The negotiations for the next Collective Bargaining Agreement (CBA) will feature considerable back-and-forth between the players’ union and the league’s various ownership groups. This is only natural: those are the two parties which must ultimately agree upon the terms of a new deal. But it’s also not an entirely aimless point to make, because those negotiations won’t be the only ones taking place. The owners themselves could have some fairly contentious discussions in deciding their own strategy, particularly when it comes to sharing revenue among the teams. Big-market teams have long gained an advantage on revenues at the gate, but increasingly, the advantage has come from television revenue from local cable networks. Teams continue to sign billion-dollar deals that include an ownership stake, and determining how to divide that money could prove difficult.
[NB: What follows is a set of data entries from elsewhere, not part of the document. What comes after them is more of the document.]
import Mathlib
import Summits.RiemannHypothesis.RiemannHypothesis.Theorems.WeilFormatCDeflatedFarCorrection
import HarnessLib

/-!
# Format C, design C∞: soundness of the deflated certificate with LIMIT data under a kernel envelope

Route context: Fourier–Galerkin / Schur-complement certificates of Weil positivity on a window ("format C";
cell memo `run/shared/lean/pub/rh-explicit/rh-explicit-weil-10/KERNEL-LEVER.md` §17–§18; supporting
stmt-RiemannHypothesis-0098; seat rh-explicit-weil-10).

This is the analytic entry point of a C∞ rung.  The abstract limit wrapper
(`sum_range_mul_mul_nonneg_of_certificate_deflated_limit`, p343540) left three `ε`–`P` approximation clauses to its user;
here all three are DISCHARGED from hypotheses a door can supply:

* the KERNEL: symmetric `M : ℕ → ℕ → ℝ` with an envelope `|M(n,m)| ≤ C₀/|n − m|` (`n ≠ m`), `|M(n,n)| ≤ C₁ + C₂ log(1 + n)`
  (for Yoshida's sector kernels: `WeilFormatCKernelEnvelope`);
* the PROFILES: a table `V : ℕ → Fin r → ℝ` with `|V(n,j)| ≤ K/n³` for `n ≥ B` (window polynomials, `WeilFormatCWindowCoeffDecay`)
  and its LIMIT IMAGES `c∞(m,j) = lim_P Σ_{n∈[B,P)} M(n,m)V(n,j)` for every `m` (closed forms, `WeilFormatCDeflatedFarImages`);
* the LIMIT ENTRIES: `G∞(j,j') = lim Σ_{n,m∈[B,P)} V(n,j)M(n,m)V(m,j')` (profile × profile band entries),
  `E∞(j,j') = lim Σ_{n∈[B,P)} V(n,j)V(n,j')` (Parseval), and the `d̂`-weighted entries `A∞`, `ρ∞`, `σ∞` of the correction
  (limits of `Σ_m V(m,j)V(m,j')/d̂_m`, `Σ_m V(m,j)M(i,m)/d̂_m`, `Σ_m V(m,j)c^P(m,j'')/d̂_m`);
* the DATA: a far diagonal `d̂ ≥ d₀ > 0` on `[B, ∞)` with its far inequality, a free map `Λ` with
  `Σ_j |Λ(x,β)_j| ≤ λ(Σ|x_i| + Σ|β_j|)`, a majorant `Uq` of the LIMIT coupling for every truncation `N`, and ONE kernel
  inequality with margin `δ > 0` between the limit augmented Gram form, `Uq` and the limit correction.

Conclusion: `0 ≤ Σ_{n,m<N} y_n y_m M(n,m)` for every `N`, `y` — i.e. the sector kernel is a nonnegative form, the
hypothesis of `weilPositivityOn_of_sector_kernels_nonneg`.  The three clauses come from `exists_blockQuadForm_approx`
(p353207), `exists_coupling_approx` (`WeilFormatCDeflatedFarCoupling`) and `exists_correction_approx`
(`WeilFormatCDeflatedFarCorrection`).  Pure real analysis; standard axioms; nothing Weil-specific; no RH claim.
-/

-- `Summit.RiemannHypothesis.RiemannHypothesis.…` is the layout-mandated namespace (summit = problem name).
set_option linter.dupNamespace false

namespace Summit.RiemannHypothesis.RiemannHypothesis.Theorems.WeilFormatC

open Finset Filter Topology

/-- **Soundness of the deflated format-C certificate with limit data, under a kernel envelope** (design C∞; see the
module docstring for the roles of the hypotheses).  The kernel inequality `hS` is stated for the LIMIT objects only:
`δ(Σx² + Σβ²) ≤ [Σ x x M + 2Σ x_iβ_j c∞(i,j) + Σ β β G∞] − Uq(x,β) + [2Σ_j Λ_j((β_j − Σ E∞β) + (Σ ρ∞x + Σ σ∞β)) − ΣΣ Λ_jΛ_{j'}A∞]`. -/
theorem sum_range_mul_mul_nonneg_of_certificate_cinf (M : ℕ → ℕ → ℝ) (hsymm : ∀ n m, M n m = M m n)
    {B : ℕ} (hB : 1 ≤ B) {r : ℕ} (V : ℕ → Fin r → ℝ) (dhat : ℕ → ℝ)
    {d₀ C₀ C₁ C₂ K : ℝ} (hd₀ : 0 < d₀) (hC₀ : 0 ≤ C₀) (hC₁ : 0 ≤ C₁) (hC₂ : 0 ≤ C₂) (hK : 0 ≤ K)
    (hd : ∀ m, B ≤ m → d₀ ≤ dhat m)
    (hfar : ∀ (N : ℕ) (y : ℕ → ℝ),
      ∑ n ∈ Ico B N, dhat n * y n ^ 2 ≤ ∑ n ∈ Ico B N, ∑ m ∈ Ico B N, y n * M n m * y m)
    (hoff : ∀ n m, n ≠ m → |M n m| ≤ C₀ / |(n : ℝ) - m|)
    (hdiag : ∀ n, |M n n| ≤ C₁ + C₂ * Real.log (1 + n))
    (hV : ∀ n j, B ≤ n → |V n j| ≤ K / (n : ℝ) ^ 3)
    -- limit images and limit entries
    (cinf : ℕ → Fin r → ℝ)
    (hc : ∀ m j, Tendsto (fun P ↦ ∑ n ∈ Ico B P, M n m * V n j) atTop (𝓝 (cinf m j)))
    (Ginf : Fin r → Fin r → ℝ)
    (hG : ∀ j j', Tendsto (fun P ↦ ∑ n ∈ Ico B P, ∑ m ∈ Ico B P, V n j * M n m * V m j') atTop (𝓝 (Ginf j j')))
    (Einf Ainf σinf : Fin r → Fin r → ℝ) (ρinf : Fin r → Fin B → ℝ)
    (hE : ∀ j j', Tendsto (fun P ↦ ∑ n ∈ Ico B P, V n j * V n j') atTop (𝓝 (Einf j j')))
    (hA : ∀ j j', Tendsto (fun P ↦ ∑ m ∈ Ico B P, V m j * V m j' / dhat m) atTop (𝓝 (Ainf j j')))
    (hρ : ∀ (j : Fin r) (i : Fin B), Tendsto (fun P ↦ ∑ m ∈ Ico B P, V m j * M i m / dhat m) atTop (𝓝 (ρinf j i)))
    (hσ : ∀ j j'', Tendsto (fun P ↦ ∑ m ∈ Ico B P, V m j * (∑ n ∈ Ico B P, M n m * V n j'') / dhat m) atTop
      (𝓝 (σinf j j'')))
    -- data
    (Λ : (Fin B → ℝ) → (Fin r → ℝ) → Fin r → ℝ) {lam : ℝ} (hlam : 0 ≤ lam)
    (hΛ : ∀ (x : Fin B → ℝ) (β : Fin r → ℝ), ∑ j, |Λ x β j| ≤ lam * (∑ i, |x i| + ∑ j, |β j|))
    (Uq : (Fin B → ℝ) → (Fin r → ℝ) → ℝ)
    (hUq : ∀ (N : ℕ) (x : Fin B → ℝ) (β : Fin r → ℝ),
      ∑ m ∈ Ico B N, (∑ i : Fin B, M i m * x i + ∑ j, cinf m j * β j) ^ 2 / dhat m ≤ Uq x β)
    {δ : ℝ} (hδ : 0 < δ)
    (hS : ∀ (x : Fin B → ℝ) (β : Fin r → ℝ),
      δ * (∑ i, x i ^ 2 + ∑ j, β j ^ 2) ≤
        ((∑ i : Fin B, ∑ i' : Fin B, x i * x i' * M i i')
          + 2 * (∑ i : Fin B, ∑ j : Fin r, x i * β j * cinf i j)
          + (∑ j : Fin r, ∑ j' : Fin r, β j * β j' * Ginf j j'))
        - Uq x β
        + ((2 * ∑ j, Λ x β j * ((β j - ∑ j', Einf j j' * β j') + (∑ i, ρinf j i * x i + ∑ j'', σinf j j'' * β j'')))
          - ∑ j, ∑ j', Λ x β j * Λ x β j' * Ainf j j'))
    (N : ℕ) (y : ℕ → ℝ) :
    0 ≤ ∑ n ∈ range N, ∑ m ∈ range N, y n * y m * M n m := by
  refine sum_range_mul_mul_nonneg_of_certificate_deflated_envelope M hsymm hB V dhat hd₀ hC₀ hC₁ hC₂ hK hd hfar
    hoff hdiag hV cinf (fun m j _ ↦ hc m j) Λ
    (fun x β ↦ (∑ i : Fin B, ∑ i' : Fin B, x i * x i' * M i i') + 2 * (∑ i : Fin B, ∑ j : Fin r, x i * β j * cinf i j)
      + (∑ j : Fin r, ∑ j' : Fin r, β j * β j' * Ginf j j'))
    Uq
    (fun x β ↦ (2 * ∑ j, Λ x β j * ((β j - ∑ j', Einf j j' * β j') + (∑ i, ρinf j i * x i + ∑ j'', σinf j j'' * β j'')))
      - ∑ j, ∑ j', Λ x β j * Λ x β j' * Ainf j j')
    hδ (fun x β ↦ by linarith [hS x β]) hUq ?_ ?_ N y
  · -- the augmented Gram clause: entrywise limits
    intro ε hε
    have hA' : ∀ i i' : Fin B, Tendsto (fun _ : ℕ ↦ M i i') atTop (𝓝 (M i i')) := fun _ _ ↦ tendsto_const_nhds
    have hC' : ∀ (i : Fin B) (j : Fin r),
        Tendsto (fun P ↦ ∑ m ∈ Ico B P, M i m * V m j) atTop (𝓝 (cinf i j)) := by
      intro i j
      refine (hc i j).congr fun P ↦ Finset.sum_congr rfl fun m _ ↦ ?_
      rw [hsymm]
    obtain ⟨P₀, hP₀⟩ := exists_blockQuadForm_approx (A := fun _ i i' ↦ M i i')
      (C := fun P i j ↦ ∑ m ∈ Ico B P, M i m * V m j)
      (G := fun P j j' ↦ ∑ n ∈ Ico B P, ∑ m ∈ Ico B P, V n j * M n m * V m j') hA' hC' hG hε
    exact ⟨P₀, fun P hP x β ↦ hP₀ P hP x β⟩
  · -- the correction clause: entrywise limits
    intro ε hε
    exact exists_correction_approx M B V dhat hE hA hρ hσ Λ hlam hΛ hε

end Summit.RiemannHypothesis.RiemannHypothesis.Theorems.WeilFormatC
Over the last few years, the Arizona Diamondbacks, Philadelphia Phillies, and St. Louis Cardinals have all agreed to new long-term local television deals with Regional Sports Networks (RSNs). It has been a few years at FanGraphs since Wendy Thurm documented the local cable television deals for all MLB teams, and this post aims to provide an update. The work she did helped inform this post as well as a few others to provide a base for research.
When we hear about television deals, we often think of them in terms of the average annual value they provide. That’s a familiar term in baseball, as most player contracts are structured to be paid evenly over the course of the contract. That practice is less common under other circumstances, however, with deals often paying a smaller sum at the beginning of a contract and increasing over time. Television contracts are often structured in this second way. To account for that practice, I have estimated 2016 television money by assuming a yearly 4% increase in money paid to teams in order to find a (hopefully) realistic estimate for how much teams are receiving this year. For example, the Phillies currently possess a 25-year, $2.5 billion dollar deal that begins this year. Instead of assuming they will receive $100 million every year, I am assuming they will receive around $60 million this year with 4% yearly increases over the course of the contract.
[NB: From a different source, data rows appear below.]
import Summits.MatrixMultiplication.MatrixMultiplication.Theorems.AbelianSTPPCensusTAStatEDefs

/-!
# T_A static certificate, range `6380 … 6779` (t*-indexed linear checker with the k-member tree at `τ = 2371/1000`): kernel evaluation, the shape checks of the tree-heavy volumes `3920` on order sub-ranges of at most 60 orders and ≈ 15000 tree nodes (one theorem per (volume, sub-range): bounded kernel recursion depth and memory)

Cell mm-stpp (rung F-M1), tier T_A = «beat `2.371`, the record exponent (ADVXXZ'25 / DEK+26 rounded)»; checker in `AbelianSTPPCensusTAStatEDefs.lean`, table and bucket lists in `AbelianSTPPCensusTAStatEData.lean`
(pattern: theory g12's `AbelianSTPPCensusTAStatDDom*/DCk*.lean`).  `decide` with kernel reduction (standard axioms; no `native_decide`), `Elab.async false`;
consumed by `TAStatE.checkV_sound` / `TAStatE.domV_sound` / `TAStatE.m2V_sound` in the leaf `AbelianSTPPCensusLeafTA6779Closed.lean`.
WHAT THIS IS NOT: arithmetic on shape lists only; no statement about STPP families or `ω`.
-/

set_option linter.dupNamespace false
set_option autoImplicit false
set_option Elab.async false

namespace Summit.MatrixMultiplication.MatrixMultiplication.Theorems.TAStatE

set_option maxHeartbeats 0 in
/-- Heavy volume `3920`, orders `6615 … 6626` (14419 tree nodes): every sorted candidate shape passes `checkShape 6615 6626`. [original] -/
theorem ck3920t8 : TAStatE.checkV 6615 6626 1 3920 = true := by decide +kernel

set_option maxHeartbeats 0 in
/-- Heavy volume `3920`, orders `6627 … 6638` (13940 tree nodes): every sorted candidate shape passes `checkShape 6627 6638`. [original] -/
theorem ck3920t9 : TAStatE.checkV 6627 6638 1 3920 = true := by decide +kernel

set_option maxHeartbeats 0 in
/-- Heavy volume `3920`, orders `6639 … 6651` (14532 tree nodes): every sorted candidate shape passes `checkShape 6639 6651`. [original] -/
theorem ck3920t10 : TAStatE.checkV 6639 6651 1 3920 = true := by decide +kernel

set_option maxHeartbeats 0 in
/-- Heavy volume `3920`, orders `6652 … 6664` (14017 tree nodes): every sorted candidate shape passes `checkShape 6652 6664`. [original] -/
theorem ck3920t11 : TAStatE.checkV 6652 6664 1 3920 = true := by decide +kernel

end Summit.MatrixMultiplication.MatrixMultiplication.Theorems.TAStatE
There is a full chart below with all the relevant information, but let’s focus on 2016 money first in the graph below.

I did my best to include only contracted revenue — i.e. to omit revenue generated from an ownership stake in a network. However, due to the lack of publicly available information, it’s best to regard these numbers as estimates. Note that, particularly with respect to the Chicago teams, as well as the Los Angeles Angels and Boston Red Sox, that the revenue estimates actually might include money from network ownership. It was difficult to parse those figures.